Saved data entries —
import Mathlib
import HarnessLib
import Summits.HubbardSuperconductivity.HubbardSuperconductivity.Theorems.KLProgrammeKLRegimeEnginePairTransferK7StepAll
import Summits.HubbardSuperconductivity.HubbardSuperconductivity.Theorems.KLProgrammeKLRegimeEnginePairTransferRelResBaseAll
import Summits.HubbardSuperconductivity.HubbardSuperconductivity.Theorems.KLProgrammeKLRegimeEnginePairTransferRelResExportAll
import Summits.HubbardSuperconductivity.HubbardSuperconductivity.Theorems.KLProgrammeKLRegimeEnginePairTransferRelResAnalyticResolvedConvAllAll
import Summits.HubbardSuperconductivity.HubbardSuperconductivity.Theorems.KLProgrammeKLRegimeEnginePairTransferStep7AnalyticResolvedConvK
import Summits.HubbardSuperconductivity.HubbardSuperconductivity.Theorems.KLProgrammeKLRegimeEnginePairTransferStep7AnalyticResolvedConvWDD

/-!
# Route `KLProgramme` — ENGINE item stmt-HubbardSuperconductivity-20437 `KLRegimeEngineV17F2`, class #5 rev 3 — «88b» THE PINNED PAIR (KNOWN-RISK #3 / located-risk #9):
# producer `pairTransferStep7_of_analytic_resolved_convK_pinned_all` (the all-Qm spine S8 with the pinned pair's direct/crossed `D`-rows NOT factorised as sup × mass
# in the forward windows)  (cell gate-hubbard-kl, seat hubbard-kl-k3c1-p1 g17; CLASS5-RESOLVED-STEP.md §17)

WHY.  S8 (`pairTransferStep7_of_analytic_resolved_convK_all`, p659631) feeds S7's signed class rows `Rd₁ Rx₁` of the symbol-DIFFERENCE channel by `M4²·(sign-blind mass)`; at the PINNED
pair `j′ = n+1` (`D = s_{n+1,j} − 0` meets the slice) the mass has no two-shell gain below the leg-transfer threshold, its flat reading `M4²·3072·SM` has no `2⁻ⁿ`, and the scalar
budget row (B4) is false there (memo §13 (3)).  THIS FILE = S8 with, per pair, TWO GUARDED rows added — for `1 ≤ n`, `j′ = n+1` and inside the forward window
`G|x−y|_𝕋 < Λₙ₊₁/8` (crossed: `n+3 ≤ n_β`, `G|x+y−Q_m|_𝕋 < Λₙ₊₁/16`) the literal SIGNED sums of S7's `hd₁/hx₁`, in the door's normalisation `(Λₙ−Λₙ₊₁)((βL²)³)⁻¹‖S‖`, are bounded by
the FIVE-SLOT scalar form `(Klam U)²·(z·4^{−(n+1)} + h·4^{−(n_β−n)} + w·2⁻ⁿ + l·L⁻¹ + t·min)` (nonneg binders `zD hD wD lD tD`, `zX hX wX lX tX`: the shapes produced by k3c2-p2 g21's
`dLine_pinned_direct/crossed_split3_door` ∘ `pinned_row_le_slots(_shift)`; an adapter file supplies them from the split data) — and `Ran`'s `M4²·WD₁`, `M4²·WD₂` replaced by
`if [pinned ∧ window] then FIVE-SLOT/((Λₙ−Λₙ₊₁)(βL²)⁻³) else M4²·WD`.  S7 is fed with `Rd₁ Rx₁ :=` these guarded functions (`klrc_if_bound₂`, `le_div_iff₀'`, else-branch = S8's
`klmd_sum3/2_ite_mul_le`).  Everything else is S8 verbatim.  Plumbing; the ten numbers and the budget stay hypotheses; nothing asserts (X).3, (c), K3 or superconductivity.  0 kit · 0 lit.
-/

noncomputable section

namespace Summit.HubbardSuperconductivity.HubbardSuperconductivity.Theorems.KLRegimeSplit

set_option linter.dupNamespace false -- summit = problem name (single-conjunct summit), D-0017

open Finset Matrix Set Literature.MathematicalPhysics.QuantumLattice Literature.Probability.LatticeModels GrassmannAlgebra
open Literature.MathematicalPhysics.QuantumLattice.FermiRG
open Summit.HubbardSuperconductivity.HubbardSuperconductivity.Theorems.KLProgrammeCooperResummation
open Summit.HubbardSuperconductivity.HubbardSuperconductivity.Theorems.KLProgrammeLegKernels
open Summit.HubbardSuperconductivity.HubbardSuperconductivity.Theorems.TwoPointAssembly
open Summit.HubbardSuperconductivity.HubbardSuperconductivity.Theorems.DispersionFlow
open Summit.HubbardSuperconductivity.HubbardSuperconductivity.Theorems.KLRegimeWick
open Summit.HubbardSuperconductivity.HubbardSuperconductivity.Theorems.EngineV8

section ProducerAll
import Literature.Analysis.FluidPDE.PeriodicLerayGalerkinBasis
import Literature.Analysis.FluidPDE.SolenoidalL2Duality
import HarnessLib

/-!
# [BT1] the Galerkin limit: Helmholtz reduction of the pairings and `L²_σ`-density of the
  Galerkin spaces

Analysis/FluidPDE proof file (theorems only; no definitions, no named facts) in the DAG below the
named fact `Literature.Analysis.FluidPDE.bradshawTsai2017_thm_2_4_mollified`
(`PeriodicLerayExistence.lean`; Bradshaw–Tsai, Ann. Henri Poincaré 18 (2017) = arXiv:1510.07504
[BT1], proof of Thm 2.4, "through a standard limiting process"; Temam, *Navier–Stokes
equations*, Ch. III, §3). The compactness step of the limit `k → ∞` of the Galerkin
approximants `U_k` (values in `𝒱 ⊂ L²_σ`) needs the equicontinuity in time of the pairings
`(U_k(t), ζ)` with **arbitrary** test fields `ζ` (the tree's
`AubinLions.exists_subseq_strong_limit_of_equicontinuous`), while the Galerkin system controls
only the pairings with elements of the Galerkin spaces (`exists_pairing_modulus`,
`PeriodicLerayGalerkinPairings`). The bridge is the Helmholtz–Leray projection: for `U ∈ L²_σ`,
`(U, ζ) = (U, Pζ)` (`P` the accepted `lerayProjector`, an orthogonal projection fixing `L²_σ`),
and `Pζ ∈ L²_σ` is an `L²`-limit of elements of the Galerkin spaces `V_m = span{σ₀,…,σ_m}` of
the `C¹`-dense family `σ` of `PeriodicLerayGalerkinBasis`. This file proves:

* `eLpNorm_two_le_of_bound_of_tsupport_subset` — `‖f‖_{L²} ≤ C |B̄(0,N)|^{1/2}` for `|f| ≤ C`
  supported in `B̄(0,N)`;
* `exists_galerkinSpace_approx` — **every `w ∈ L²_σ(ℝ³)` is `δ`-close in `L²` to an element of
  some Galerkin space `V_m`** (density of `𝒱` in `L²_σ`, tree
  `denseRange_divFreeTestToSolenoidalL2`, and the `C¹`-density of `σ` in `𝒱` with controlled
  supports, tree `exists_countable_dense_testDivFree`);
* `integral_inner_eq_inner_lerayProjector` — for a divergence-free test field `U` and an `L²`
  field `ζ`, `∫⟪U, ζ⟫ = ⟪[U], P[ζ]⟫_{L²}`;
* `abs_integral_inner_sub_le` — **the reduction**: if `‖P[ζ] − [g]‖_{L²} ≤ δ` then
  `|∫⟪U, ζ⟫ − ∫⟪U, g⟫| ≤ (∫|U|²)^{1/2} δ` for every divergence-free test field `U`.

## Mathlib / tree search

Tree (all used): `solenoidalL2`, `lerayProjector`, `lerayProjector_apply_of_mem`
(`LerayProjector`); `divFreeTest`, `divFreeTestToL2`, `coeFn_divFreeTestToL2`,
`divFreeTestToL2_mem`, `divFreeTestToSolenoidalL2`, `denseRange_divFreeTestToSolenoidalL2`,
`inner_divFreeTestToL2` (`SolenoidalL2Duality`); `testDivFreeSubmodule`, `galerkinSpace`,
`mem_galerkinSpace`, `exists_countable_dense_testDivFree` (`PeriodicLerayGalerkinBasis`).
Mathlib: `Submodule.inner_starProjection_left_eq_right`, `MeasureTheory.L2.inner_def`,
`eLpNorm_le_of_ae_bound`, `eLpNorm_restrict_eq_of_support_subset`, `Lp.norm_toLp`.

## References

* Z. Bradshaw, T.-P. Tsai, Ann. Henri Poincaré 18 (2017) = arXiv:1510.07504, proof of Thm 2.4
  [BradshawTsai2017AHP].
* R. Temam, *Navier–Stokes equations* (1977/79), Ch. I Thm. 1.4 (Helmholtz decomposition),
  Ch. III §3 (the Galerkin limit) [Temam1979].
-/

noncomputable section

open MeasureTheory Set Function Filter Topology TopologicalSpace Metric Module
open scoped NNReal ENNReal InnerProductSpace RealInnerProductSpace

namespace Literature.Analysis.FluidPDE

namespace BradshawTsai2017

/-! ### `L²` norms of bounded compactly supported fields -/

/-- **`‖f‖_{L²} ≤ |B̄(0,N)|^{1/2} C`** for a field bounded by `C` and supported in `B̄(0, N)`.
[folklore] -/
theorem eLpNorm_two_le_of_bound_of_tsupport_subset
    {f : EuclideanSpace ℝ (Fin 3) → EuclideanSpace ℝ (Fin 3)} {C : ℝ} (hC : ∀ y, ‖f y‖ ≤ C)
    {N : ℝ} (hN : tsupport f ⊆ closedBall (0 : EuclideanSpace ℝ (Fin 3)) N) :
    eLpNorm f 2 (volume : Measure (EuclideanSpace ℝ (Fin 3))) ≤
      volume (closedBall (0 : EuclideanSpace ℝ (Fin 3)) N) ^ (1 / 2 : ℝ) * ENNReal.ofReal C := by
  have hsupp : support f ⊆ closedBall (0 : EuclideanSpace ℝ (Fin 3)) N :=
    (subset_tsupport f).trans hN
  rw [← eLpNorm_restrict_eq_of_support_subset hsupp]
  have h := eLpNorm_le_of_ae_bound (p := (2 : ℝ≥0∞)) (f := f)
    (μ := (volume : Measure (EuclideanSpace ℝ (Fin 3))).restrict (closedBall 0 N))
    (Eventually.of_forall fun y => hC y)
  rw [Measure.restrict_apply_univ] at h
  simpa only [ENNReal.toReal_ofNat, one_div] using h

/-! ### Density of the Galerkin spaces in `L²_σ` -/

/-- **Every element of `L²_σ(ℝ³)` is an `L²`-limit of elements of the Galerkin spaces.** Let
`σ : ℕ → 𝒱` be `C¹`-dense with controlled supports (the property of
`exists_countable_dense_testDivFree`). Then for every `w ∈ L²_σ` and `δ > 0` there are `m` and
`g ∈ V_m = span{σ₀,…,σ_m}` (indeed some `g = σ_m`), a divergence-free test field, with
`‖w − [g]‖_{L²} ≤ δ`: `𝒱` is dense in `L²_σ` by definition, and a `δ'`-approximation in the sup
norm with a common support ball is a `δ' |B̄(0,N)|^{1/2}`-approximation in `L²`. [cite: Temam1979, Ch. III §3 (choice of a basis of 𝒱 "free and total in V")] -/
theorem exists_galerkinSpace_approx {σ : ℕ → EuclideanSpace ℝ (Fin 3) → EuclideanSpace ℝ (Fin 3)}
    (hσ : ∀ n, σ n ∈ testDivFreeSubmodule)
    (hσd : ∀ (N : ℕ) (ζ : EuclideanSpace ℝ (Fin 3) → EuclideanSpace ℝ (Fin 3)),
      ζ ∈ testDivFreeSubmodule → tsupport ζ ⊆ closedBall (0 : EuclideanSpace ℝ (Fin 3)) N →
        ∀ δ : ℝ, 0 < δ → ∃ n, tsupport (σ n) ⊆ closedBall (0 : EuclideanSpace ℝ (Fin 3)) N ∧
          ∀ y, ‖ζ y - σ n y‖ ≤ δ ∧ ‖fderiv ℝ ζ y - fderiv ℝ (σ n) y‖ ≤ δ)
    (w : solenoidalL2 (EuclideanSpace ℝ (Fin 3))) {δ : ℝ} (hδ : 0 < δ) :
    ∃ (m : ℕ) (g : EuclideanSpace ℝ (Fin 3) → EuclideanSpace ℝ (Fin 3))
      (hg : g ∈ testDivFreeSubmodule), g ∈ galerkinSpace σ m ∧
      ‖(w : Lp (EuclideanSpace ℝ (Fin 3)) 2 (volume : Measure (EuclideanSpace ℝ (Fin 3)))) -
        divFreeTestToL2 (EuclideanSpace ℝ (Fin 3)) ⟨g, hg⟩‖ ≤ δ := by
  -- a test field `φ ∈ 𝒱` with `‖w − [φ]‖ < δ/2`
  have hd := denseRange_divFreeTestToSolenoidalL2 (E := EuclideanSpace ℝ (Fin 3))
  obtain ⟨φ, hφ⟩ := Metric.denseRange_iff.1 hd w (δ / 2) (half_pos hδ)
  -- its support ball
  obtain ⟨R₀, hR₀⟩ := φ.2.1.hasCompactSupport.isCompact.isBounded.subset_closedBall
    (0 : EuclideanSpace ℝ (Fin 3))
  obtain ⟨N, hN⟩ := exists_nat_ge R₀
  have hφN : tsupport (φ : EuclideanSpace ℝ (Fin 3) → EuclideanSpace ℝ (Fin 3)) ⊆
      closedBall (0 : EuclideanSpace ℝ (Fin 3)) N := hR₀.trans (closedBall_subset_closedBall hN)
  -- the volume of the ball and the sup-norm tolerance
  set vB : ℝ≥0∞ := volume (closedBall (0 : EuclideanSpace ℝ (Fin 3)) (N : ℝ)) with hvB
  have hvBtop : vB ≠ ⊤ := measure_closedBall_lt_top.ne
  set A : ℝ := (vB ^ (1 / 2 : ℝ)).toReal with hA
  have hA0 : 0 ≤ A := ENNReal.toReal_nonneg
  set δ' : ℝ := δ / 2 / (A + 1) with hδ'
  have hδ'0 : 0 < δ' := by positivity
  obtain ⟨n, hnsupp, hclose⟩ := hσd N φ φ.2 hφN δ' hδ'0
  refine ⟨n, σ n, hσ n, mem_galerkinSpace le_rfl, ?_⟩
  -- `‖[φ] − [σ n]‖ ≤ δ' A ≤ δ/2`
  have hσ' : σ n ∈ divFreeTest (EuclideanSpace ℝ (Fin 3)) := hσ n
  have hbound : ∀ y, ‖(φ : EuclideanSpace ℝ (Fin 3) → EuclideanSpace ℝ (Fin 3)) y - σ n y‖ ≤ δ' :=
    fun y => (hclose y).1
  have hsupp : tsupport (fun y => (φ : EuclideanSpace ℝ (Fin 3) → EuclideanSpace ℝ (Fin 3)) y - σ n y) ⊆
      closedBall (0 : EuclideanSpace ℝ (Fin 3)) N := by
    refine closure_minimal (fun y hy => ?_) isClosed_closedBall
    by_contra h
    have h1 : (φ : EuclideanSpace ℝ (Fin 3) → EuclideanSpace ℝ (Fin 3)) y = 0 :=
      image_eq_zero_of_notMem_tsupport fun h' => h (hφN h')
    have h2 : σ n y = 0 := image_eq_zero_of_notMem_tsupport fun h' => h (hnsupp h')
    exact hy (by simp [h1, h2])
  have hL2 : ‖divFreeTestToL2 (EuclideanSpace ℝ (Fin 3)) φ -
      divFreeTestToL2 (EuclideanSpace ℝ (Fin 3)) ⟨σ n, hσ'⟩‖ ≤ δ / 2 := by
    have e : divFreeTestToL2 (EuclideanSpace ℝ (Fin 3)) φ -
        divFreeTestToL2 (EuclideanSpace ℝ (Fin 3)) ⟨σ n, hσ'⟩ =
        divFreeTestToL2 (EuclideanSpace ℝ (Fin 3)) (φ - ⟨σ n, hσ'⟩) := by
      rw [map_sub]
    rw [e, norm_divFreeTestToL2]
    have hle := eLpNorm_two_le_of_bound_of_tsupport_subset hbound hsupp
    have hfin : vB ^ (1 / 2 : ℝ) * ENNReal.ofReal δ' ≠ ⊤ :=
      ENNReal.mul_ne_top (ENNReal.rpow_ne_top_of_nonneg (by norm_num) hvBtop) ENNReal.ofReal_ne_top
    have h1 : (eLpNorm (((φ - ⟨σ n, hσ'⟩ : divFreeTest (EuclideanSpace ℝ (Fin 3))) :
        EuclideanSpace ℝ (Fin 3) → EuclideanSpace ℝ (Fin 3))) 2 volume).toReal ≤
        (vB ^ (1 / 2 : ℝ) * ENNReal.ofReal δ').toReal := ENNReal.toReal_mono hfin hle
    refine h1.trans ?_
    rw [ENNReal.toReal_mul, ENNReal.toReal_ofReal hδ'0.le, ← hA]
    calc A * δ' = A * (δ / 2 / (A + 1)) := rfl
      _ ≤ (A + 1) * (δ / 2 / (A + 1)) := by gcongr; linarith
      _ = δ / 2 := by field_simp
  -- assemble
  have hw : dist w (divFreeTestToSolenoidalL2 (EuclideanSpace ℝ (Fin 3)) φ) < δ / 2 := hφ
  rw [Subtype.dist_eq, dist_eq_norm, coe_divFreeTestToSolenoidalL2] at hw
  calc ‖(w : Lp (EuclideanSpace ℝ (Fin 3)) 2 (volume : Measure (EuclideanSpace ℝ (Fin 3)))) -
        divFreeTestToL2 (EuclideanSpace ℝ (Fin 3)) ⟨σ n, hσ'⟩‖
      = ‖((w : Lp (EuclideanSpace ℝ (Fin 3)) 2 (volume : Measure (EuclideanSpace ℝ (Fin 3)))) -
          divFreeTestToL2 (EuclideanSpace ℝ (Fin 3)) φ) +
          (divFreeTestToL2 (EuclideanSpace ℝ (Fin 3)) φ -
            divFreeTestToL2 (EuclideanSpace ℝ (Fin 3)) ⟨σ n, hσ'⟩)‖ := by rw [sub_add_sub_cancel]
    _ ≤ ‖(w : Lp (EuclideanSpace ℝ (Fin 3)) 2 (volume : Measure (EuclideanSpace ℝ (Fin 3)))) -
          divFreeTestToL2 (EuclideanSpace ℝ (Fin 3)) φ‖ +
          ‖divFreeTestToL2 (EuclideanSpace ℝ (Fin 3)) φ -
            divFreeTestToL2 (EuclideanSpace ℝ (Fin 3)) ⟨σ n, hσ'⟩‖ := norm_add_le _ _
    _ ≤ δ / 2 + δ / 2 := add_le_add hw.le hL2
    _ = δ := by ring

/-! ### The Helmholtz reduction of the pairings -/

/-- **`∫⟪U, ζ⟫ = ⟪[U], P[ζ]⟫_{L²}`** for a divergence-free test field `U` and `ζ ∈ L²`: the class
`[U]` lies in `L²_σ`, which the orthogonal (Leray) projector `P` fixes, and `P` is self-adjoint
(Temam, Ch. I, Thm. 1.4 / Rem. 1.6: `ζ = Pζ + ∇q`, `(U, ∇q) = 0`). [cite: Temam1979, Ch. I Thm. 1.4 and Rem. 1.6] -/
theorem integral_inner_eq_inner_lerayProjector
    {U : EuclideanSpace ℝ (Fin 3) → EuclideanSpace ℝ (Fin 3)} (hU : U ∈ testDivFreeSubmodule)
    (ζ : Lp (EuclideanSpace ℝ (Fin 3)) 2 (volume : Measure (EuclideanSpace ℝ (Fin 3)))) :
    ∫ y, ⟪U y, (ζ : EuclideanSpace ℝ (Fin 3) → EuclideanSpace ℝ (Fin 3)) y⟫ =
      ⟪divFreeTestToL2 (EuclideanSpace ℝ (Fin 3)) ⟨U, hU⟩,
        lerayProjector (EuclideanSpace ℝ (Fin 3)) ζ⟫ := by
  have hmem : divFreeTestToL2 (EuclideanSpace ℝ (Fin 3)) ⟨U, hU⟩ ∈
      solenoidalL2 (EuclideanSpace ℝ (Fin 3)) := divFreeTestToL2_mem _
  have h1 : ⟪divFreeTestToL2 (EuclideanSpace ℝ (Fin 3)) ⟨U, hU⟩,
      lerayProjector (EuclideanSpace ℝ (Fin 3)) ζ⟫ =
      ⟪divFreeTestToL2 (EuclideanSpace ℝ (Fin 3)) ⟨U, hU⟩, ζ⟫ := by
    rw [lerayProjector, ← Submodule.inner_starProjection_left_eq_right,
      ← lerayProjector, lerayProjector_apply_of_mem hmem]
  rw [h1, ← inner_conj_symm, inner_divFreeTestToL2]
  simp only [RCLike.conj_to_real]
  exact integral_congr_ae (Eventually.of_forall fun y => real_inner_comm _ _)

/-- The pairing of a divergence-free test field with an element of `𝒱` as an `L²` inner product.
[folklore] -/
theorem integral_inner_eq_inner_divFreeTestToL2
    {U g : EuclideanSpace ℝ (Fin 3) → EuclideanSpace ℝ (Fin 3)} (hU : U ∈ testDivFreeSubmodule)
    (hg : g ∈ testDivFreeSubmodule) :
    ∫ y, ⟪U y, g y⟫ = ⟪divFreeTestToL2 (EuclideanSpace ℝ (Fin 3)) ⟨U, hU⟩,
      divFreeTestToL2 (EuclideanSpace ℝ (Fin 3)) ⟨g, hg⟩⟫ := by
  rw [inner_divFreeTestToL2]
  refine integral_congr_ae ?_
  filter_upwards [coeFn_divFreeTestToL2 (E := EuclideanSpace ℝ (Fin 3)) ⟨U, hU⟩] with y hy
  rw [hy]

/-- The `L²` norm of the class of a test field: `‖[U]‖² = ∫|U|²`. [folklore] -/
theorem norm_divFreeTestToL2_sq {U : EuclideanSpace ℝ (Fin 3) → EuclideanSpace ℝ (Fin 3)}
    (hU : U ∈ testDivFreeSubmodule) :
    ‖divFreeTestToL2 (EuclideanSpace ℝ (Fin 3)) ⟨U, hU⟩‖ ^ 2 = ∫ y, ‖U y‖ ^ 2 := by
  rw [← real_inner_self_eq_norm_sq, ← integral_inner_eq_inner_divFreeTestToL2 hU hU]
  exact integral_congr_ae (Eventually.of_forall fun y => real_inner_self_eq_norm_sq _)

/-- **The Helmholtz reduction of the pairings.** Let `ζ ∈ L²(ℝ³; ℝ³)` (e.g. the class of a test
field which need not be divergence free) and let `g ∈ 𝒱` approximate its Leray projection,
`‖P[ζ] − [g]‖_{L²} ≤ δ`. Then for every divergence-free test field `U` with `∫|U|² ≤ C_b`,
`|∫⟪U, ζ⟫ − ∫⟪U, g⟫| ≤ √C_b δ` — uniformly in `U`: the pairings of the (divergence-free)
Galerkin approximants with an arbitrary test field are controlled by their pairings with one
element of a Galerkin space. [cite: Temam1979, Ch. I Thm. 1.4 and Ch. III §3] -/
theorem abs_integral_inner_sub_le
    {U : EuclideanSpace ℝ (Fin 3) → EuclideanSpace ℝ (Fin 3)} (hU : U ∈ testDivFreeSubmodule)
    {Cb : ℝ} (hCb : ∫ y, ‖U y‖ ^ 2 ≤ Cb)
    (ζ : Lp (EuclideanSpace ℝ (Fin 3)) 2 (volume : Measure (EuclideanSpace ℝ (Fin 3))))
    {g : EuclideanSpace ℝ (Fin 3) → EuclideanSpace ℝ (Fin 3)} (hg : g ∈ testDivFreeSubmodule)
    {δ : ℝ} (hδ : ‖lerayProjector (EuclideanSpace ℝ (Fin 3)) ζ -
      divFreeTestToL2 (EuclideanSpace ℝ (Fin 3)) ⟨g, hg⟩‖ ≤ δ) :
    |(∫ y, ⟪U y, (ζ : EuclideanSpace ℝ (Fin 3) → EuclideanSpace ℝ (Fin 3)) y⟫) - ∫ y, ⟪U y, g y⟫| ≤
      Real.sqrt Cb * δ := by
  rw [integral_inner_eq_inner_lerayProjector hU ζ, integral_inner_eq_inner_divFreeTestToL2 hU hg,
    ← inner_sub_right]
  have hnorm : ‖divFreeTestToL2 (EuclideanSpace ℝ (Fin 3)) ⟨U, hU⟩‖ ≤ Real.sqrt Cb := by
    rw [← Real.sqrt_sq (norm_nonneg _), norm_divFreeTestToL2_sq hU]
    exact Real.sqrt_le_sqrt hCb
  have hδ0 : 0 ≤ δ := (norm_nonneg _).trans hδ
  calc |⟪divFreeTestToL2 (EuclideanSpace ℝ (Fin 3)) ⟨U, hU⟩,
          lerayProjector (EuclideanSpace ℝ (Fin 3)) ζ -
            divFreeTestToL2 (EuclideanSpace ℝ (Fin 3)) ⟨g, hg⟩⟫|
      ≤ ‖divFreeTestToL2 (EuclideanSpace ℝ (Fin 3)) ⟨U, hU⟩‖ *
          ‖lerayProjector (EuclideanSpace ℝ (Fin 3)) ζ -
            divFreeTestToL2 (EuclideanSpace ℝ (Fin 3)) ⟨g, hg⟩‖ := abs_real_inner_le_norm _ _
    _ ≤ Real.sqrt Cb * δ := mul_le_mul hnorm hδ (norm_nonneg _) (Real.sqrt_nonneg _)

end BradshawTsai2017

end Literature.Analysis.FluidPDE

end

ASSIGNMENT —
Return, from the data, each line where the string "arbitrary" occurs.

REPLY TO THE TASK —
`(U_k(t), ζ)` with **arbitrary** test fields `ζ` (the tree's
Galerkin approximants with an arbitrary test field are controlled by their pairings with one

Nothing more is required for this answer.